Given information:

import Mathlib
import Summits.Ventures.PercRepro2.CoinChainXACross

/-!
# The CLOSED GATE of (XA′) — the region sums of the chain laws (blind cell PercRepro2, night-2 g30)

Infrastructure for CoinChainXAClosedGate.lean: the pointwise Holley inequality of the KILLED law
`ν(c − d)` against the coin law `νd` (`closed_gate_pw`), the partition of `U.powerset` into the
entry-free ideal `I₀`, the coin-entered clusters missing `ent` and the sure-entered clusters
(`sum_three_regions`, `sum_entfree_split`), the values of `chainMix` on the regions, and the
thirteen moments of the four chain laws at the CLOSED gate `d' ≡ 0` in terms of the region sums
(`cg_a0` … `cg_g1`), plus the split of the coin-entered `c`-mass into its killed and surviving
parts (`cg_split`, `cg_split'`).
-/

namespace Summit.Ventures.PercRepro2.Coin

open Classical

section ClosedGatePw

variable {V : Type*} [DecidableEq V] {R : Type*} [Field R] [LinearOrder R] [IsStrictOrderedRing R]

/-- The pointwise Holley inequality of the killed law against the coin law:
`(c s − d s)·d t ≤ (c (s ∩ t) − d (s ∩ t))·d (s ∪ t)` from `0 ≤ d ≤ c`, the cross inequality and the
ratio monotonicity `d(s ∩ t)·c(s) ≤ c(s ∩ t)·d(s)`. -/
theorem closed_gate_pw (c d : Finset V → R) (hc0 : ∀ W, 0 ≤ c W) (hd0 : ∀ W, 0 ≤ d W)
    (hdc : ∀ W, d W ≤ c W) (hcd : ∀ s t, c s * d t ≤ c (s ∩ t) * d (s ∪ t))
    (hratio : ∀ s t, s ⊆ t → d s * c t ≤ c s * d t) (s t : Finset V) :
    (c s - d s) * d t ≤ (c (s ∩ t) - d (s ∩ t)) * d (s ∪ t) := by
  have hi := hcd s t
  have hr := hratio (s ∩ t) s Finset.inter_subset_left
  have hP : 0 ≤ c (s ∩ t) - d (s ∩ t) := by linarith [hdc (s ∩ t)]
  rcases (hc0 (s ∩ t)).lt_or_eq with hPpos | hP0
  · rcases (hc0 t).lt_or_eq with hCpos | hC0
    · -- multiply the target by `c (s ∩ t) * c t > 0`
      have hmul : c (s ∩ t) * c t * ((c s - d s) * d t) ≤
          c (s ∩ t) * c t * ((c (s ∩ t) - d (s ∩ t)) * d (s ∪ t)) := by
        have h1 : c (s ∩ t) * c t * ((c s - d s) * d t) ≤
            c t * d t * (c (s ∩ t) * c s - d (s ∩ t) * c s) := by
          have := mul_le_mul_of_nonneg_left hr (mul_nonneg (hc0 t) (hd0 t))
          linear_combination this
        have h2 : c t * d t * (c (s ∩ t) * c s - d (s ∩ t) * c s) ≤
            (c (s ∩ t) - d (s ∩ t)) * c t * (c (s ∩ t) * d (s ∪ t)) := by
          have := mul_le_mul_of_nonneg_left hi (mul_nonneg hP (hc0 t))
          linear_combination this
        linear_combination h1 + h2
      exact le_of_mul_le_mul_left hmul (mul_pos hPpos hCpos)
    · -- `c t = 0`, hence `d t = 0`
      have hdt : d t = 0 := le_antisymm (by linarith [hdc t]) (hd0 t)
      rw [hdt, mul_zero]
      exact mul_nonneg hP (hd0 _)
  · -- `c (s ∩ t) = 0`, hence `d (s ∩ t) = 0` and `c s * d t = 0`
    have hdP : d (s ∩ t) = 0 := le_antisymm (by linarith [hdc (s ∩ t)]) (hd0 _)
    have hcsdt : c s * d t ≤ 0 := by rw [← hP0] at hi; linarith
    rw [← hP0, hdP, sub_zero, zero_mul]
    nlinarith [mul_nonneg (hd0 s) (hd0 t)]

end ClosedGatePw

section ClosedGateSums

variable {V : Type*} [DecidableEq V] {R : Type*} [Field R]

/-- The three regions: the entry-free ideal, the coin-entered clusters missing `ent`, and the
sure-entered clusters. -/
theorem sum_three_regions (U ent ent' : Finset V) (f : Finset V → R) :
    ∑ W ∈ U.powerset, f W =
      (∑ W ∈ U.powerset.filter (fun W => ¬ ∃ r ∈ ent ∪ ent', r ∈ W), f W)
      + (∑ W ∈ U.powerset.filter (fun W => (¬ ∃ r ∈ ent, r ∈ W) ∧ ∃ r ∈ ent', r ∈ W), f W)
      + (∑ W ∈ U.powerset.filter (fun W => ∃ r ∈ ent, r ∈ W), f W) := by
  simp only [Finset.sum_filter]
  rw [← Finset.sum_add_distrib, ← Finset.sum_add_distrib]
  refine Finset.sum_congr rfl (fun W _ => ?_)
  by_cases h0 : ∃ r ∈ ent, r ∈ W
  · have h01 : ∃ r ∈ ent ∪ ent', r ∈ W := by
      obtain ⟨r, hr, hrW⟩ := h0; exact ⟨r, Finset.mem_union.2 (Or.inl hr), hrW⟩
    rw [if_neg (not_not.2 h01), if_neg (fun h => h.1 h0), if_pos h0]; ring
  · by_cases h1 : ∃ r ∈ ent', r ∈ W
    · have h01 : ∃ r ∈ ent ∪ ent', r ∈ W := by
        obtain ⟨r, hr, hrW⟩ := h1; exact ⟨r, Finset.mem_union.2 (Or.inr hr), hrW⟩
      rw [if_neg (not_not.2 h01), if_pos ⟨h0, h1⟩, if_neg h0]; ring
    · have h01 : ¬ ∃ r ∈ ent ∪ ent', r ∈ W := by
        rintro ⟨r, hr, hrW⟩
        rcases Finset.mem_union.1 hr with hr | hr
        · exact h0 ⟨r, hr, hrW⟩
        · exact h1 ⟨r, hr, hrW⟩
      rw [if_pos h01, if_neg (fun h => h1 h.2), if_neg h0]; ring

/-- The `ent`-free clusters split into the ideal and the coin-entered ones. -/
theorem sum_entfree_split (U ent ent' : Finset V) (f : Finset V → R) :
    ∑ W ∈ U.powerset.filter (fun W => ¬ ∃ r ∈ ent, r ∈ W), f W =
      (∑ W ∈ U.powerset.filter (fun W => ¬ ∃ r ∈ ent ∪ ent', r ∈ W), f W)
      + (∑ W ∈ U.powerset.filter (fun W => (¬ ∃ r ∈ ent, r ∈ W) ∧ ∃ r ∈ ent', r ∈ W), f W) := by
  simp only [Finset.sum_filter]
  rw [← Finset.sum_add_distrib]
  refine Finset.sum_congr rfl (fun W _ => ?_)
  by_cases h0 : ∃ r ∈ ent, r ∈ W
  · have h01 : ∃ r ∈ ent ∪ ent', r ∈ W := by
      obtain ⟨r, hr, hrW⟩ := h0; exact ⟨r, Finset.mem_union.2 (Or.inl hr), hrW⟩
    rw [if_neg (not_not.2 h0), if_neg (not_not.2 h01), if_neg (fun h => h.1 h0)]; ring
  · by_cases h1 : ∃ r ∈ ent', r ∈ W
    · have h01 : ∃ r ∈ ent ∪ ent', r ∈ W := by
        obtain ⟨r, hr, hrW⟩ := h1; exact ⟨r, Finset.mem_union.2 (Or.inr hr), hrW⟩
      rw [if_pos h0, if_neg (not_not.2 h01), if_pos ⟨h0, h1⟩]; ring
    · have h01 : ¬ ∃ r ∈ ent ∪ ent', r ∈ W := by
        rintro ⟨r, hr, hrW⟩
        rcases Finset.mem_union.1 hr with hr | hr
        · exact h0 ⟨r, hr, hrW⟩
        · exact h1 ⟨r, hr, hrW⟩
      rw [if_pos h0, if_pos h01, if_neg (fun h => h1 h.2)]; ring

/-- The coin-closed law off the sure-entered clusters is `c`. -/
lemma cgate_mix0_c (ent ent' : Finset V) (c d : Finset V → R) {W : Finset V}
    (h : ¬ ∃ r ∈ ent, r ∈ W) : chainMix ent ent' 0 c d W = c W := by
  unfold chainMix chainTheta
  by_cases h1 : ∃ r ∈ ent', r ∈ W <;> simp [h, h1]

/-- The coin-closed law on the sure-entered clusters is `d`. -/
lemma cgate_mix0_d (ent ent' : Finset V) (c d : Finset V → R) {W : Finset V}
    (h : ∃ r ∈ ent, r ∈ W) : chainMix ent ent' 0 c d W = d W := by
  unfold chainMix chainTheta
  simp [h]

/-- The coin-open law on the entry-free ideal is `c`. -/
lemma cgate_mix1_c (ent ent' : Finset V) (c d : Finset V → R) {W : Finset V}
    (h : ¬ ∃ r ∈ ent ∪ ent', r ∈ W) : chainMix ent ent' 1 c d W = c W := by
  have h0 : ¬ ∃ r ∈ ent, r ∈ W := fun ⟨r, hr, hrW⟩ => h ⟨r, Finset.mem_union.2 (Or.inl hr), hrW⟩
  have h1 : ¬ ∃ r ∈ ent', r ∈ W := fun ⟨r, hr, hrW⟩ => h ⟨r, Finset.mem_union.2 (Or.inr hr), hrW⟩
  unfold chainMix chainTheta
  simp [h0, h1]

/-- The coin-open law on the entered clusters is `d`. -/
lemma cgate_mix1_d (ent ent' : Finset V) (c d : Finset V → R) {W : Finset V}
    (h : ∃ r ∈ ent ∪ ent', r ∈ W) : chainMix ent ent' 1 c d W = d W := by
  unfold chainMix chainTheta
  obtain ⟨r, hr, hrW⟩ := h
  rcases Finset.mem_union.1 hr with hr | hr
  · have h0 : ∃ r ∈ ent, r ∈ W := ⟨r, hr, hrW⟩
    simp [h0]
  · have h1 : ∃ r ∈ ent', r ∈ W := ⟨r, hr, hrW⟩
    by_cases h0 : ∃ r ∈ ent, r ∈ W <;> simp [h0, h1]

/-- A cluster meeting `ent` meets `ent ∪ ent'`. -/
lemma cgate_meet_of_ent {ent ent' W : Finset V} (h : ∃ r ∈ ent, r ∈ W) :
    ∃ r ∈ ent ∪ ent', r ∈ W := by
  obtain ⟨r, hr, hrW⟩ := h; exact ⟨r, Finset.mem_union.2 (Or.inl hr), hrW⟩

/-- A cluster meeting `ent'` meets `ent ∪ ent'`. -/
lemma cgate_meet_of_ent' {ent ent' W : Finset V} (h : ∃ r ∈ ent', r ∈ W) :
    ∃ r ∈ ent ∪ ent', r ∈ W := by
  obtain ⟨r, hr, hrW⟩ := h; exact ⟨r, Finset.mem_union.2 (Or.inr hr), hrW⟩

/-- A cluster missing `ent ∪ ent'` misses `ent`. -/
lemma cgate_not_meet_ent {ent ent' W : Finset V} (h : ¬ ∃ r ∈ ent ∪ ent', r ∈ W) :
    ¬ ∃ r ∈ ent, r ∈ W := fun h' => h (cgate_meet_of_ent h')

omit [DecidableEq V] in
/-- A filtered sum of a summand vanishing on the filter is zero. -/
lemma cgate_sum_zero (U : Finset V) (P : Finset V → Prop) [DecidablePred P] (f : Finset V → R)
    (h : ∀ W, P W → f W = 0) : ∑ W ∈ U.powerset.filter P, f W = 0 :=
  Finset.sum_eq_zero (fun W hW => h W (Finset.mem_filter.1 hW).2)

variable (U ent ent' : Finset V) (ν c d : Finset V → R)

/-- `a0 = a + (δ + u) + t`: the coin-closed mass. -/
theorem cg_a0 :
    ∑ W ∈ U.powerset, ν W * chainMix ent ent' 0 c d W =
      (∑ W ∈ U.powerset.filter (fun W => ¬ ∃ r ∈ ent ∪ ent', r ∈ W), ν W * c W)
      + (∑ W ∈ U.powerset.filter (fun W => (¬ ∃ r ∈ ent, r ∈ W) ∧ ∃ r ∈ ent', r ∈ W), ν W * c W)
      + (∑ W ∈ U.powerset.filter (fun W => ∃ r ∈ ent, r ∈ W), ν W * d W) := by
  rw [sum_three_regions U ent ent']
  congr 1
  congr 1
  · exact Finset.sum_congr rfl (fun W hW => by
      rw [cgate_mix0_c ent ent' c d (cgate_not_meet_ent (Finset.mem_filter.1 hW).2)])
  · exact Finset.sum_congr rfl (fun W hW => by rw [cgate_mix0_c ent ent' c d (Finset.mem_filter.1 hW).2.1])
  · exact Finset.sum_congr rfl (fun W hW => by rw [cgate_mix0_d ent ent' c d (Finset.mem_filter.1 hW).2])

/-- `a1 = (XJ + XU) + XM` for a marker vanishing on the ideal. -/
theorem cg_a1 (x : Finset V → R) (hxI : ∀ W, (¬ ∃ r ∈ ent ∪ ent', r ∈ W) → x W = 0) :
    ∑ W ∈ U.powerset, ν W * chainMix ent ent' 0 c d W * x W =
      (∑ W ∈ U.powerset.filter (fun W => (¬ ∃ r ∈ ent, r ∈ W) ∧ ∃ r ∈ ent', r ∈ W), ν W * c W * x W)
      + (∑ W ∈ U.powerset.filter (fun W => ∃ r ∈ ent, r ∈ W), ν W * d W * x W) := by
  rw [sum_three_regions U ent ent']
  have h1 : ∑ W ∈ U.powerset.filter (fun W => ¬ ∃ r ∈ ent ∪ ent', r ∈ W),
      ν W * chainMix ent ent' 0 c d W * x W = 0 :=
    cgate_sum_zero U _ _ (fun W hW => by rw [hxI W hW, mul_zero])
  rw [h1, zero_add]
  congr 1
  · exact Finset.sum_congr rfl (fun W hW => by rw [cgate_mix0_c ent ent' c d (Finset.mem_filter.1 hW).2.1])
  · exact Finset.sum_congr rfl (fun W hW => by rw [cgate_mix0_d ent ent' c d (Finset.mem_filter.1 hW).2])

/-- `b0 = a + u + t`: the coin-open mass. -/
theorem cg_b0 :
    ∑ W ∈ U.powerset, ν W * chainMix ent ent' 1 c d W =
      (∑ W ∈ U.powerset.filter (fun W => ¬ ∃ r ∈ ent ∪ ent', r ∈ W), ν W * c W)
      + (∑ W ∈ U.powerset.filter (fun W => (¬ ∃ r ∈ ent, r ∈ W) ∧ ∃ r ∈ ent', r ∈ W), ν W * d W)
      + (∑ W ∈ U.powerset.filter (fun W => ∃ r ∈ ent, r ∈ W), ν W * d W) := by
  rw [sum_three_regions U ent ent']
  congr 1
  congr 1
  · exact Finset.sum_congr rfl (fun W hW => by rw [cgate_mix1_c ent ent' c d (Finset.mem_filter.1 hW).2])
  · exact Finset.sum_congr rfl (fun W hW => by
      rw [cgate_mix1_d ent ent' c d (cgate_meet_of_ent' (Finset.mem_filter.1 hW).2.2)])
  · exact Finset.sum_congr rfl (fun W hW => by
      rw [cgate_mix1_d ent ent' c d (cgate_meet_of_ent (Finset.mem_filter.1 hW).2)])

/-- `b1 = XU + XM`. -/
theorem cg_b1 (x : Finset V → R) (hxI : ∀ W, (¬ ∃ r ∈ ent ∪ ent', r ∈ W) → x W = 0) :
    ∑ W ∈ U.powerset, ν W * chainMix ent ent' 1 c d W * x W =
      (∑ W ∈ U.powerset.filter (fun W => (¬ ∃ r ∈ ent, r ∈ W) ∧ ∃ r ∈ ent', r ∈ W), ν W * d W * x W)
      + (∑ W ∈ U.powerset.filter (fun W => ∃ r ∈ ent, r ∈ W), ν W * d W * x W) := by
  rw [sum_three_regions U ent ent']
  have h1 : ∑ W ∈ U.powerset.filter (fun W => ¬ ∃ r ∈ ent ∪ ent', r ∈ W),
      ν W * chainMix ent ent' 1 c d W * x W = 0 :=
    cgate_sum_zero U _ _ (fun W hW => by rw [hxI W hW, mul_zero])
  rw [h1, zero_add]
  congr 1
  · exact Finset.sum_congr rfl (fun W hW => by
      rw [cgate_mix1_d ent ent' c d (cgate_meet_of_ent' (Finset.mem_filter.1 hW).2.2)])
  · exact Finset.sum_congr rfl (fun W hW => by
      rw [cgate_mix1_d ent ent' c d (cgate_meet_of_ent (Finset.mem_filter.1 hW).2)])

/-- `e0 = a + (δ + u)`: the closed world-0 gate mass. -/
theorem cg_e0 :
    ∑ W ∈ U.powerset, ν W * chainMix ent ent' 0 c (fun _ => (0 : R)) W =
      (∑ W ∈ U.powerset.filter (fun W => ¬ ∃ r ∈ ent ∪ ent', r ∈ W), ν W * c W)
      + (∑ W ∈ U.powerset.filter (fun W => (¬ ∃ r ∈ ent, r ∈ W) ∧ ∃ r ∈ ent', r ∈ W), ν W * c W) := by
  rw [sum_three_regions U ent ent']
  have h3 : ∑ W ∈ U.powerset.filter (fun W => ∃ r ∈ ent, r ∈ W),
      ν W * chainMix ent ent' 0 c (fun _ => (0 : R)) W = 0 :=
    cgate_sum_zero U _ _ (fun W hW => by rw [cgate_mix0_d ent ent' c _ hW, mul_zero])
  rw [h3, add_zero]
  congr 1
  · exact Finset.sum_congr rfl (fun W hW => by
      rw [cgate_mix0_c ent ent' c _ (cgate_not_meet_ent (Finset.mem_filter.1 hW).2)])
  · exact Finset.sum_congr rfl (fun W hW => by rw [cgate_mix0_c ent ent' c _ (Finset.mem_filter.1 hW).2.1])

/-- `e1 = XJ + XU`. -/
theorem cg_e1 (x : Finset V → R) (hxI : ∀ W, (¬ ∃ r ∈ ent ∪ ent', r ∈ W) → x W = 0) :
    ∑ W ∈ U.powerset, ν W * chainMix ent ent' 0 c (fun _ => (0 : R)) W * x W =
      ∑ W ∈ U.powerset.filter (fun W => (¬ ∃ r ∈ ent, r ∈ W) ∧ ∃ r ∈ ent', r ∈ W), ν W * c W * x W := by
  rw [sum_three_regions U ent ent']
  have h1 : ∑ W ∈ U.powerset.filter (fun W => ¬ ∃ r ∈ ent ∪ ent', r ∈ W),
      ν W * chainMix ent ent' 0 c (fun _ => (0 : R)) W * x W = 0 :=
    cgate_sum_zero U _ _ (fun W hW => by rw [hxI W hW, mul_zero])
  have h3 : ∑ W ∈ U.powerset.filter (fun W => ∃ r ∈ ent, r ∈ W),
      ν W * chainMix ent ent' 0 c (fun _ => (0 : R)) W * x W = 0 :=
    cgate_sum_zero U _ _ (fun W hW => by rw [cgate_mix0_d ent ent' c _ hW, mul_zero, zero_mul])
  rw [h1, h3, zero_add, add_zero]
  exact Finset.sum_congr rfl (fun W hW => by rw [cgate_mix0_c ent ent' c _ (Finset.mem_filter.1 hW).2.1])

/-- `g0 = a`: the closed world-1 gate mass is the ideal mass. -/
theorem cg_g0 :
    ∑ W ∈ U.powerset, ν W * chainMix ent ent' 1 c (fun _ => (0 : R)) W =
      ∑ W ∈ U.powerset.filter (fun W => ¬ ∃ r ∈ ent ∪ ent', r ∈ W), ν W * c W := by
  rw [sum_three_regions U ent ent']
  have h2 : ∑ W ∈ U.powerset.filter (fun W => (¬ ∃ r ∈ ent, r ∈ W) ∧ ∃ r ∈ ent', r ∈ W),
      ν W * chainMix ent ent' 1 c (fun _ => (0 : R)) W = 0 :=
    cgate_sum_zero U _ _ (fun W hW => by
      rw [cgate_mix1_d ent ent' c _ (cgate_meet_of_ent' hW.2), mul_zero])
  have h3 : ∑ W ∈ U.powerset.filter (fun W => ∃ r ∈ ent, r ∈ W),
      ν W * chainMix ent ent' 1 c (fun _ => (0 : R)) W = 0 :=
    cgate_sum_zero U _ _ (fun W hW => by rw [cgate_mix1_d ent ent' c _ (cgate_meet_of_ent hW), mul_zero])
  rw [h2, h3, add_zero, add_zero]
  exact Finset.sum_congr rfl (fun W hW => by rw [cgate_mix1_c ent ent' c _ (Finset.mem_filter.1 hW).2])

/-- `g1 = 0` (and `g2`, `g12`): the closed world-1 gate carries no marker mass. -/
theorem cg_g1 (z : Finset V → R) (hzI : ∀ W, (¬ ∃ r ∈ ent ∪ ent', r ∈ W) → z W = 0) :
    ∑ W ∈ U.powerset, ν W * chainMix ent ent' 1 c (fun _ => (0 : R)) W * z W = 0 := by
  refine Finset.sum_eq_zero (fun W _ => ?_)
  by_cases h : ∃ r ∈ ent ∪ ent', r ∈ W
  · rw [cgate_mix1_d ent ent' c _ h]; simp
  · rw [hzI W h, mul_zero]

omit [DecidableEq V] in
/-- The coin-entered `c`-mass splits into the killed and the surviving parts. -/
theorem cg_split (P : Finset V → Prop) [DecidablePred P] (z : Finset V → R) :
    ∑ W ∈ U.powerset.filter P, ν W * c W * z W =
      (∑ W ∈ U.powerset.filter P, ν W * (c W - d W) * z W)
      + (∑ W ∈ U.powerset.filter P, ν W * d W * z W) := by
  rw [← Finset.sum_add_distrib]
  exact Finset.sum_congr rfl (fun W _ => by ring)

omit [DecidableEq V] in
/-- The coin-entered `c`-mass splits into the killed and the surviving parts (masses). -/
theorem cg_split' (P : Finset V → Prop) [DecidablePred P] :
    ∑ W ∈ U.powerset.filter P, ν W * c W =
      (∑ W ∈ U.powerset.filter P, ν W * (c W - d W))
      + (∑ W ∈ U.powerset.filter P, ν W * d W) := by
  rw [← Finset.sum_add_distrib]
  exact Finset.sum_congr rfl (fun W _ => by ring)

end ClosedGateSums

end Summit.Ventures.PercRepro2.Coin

Action item: What belongs in the answer is each line from the listing above that contains "vanishing".

Answer to this exercise:
/-- A filtered sum of a summand vanishing on the filter is zero. -/
/-- `a1 = (XJ + XU) + XM` for a marker vanishing on the ideal. -/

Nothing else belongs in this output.